# XD45acp report



## spacedoggy (May 11, 2006)

35 feet first clip of 13 all in the black


----------



## Shipwreck (Jan 26, 2006)

Great job  - That's how the P99 shot for me  - If ya find 1 good gun, stick w/ it


----------



## spacedoggy (May 11, 2006)

When I shot my glock 21c I only hit the target once in the lower left corner. These XD's are made for me.


----------



## Hal8000 (May 8, 2006)

Glad to hear (see) it! I don't have an XD, but I might some day... :-D


----------



## Shipwreck (Jan 26, 2006)

I had the same problem w/ every Glock I ever owned except the Glock 34 - for some reason, the lighter trigger that it comes w/ stock fixed that for me.

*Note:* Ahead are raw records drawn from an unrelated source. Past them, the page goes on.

variable {K : Type*} [Field K] (σ : K →+* K) {N r m : ℕ} (e : WittIndex r m ≃ Fin N) (Han : Matrix (Fin m) (Fin m) K)

/-- **The cone element over a family is diagonal**: for any finite index type `ι` and `f : ι → Fin r`, the matrix of `∏_i a_{f i}(ϖ)^{n i}` (product in
`U(σ, W)`, `Finset.noncommProd`) is `diagonal (k ↦ ∏_i wittCoweight_{f i}(ϖ)(e⁻¹ k)^{n i})` — ★ K2E3-p10's `coe_noncommProd_wittCocharacter_pow` verbatim for a
family (the Levi cones are indexed by `↥S`). [cite: Borel1991, §23] -/
theorem coe_noncommProd_wittCocharacter_pow_family (hσ : ∀ a, σ (σ a) = a) (ϖ : Kˣ) {ι : Type*} [Fintype ι] (f : ι → Fin r) (n : ι → ℕ) :
    (((Finset.univ.noncommProd (fun i => wittCocharacter σ hσ e Han (f i) ϖ ^ n i)
        (fun i _ j _ _ => (commute_wittCocharacter σ e hσ Han (f i) (f j) ϖ ϖ).pow_pow (n i) (n j)) :
          ↥(unitaryGroupOfForm σ (wittFormOn e Han))) : GL (Fin N) K) : Matrix (Fin N) (Fin N) K) =
      Matrix.diagonal fun k => ∏ i : ι, ((wittCoweight σ (f i) ϖ (e.symm k) : Kˣ) : K) ^ n i := by
  set ψ : ↥(unitaryGroupOfForm σ (wittFormOn e Han)) →* Matrix (Fin N) (Fin N) K :=
    (Units.coeHom (Matrix (Fin N) (Fin N) K)).comp (unitaryGroupOfForm σ (wittFormOn e Han)).subtype with hψ
  have hψapp : ∀ x : ↥(unitaryGroupOfForm σ (wittFormOn e Han)), ((x : GL (Fin N) K) : Matrix (Fin N) (Fin N) K) = ψ x :=
    fun x => rfl
  set v : ι → Fin N → K := fun i k => ((wittCoweight σ (f i) ϖ (e.symm k) : Kˣ) : K) ^ n i with hv
  have hfac : ∀ i ∈ (Finset.univ : Finset ι), ψ (wittCocharacter σ hσ e Han (f i) ϖ ^ n i) = Matrix.diagonalRingHom (Fin N) K (v i) :=
    fun i _ => by
    rw [map_pow, ← hψapp, coe_wittCocharacter, coe_wittCocharacterGL, Matrix.diagonal_pow]
    rfl
  calc (((Finset.univ.noncommProd (fun i => wittCocharacter σ hσ e Han (f i) ϖ ^ n i)
        (fun i _ j _ _ => (commute_wittCocharacter σ e hσ Han (f i) (f j) ϖ ϖ).pow_pow (n i) (n j)) :
          ↥(unitaryGroupOfForm σ (wittFormOn e Han))) : GL (Fin N) K) : Matrix (Fin N) (Fin N) K)
        = ψ (Finset.univ.noncommProd (fun i => wittCocharacter σ hσ e Han (f i) ϖ ^ n i)
            (fun i _ j _ _ => (commute_wittCocharacter σ e hσ Han (f i) (f j) ϖ ϖ).pow_pow (n i) (n j))) := rfl
    _ = Finset.univ.noncommProd (fun i => ψ (wittCocharacter σ hσ e Han (f i) ϖ ^ n i)) _ := Finset.map_noncommProd _ _ _ ψ
    _ = Finset.univ.noncommProd (fun i => Matrix.diagonalRingHom (Fin N) K (v i)) _ := Finset.noncommProd_congr rfl hfac _
    _ = Matrix.diagonalRingHom (Fin N) K (Finset.univ.noncommProd v fun _ _ _ _ _ => Commute.all _ _) :=
        (Finset.map_noncommProd _ _ _ _).symm
    _ = Matrix.diagonalRingHom (Fin N) K (∏ i, v i) := by rw [Finset.noncommProd_eq_prod]
    _ = Matrix.diagonal fun k => ∏ i : ι, ((wittCoweight σ (f i) ϖ (e.symm k) : Kˣ) : K) ^ n i := by
        rw [Matrix.diagonalRingHom_apply]
        congr 1
        funext k
        rw [Finset.prod_apply]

I rented an XD once, and I shot it pretty well. I may eventually get one after I work on down the rest of my list 

I shot the XD better than I do the avg Glock too.


----------



## -gunut- (May 8, 2006)

spacedoggy said:


> 35 feet first clip of 13 all in the black


Good shootin! Gotta love a MAGAZINE that holds 13 rounds of .45.

Sorry had to :-D


----------



## Shipwreck (Jan 26, 2006)

If I don't get the HK45 (whenever that comes out), I may buy a .45 XD. I like 1911s, but have had issues w/ several over the years. After forking out $1039 for a TRP earlier this year and having some problems, I don't know if I will spend that much money again on a 1911.

That XD looks nice


----------



## jwkimber45 (May 6, 2006)

-gunut- said:


> spacedoggy said:
> 
> 
> > 35 feet first clip of 13 all in the black
> ...


+1

LOL :-D :-D :-D


----------



## Method (May 6, 2006)

Shipwreck said:


> If I don't get the HK45 (whenever that comes out), I may buy a .45 XD. I like 1911s, but have had issues w/ several over the years. After forking out $1039 for a TRP earlier this year and having some problems, I don't know if I will spend that much money again on a 1911.
> 
> That XD looks nice


I can't wait until the HK45 comes out. It might very well be my first gun in .45....time will tell though. I really hope that it comes out this year and not next. :-D


----------



## Method (May 6, 2006)

100


----------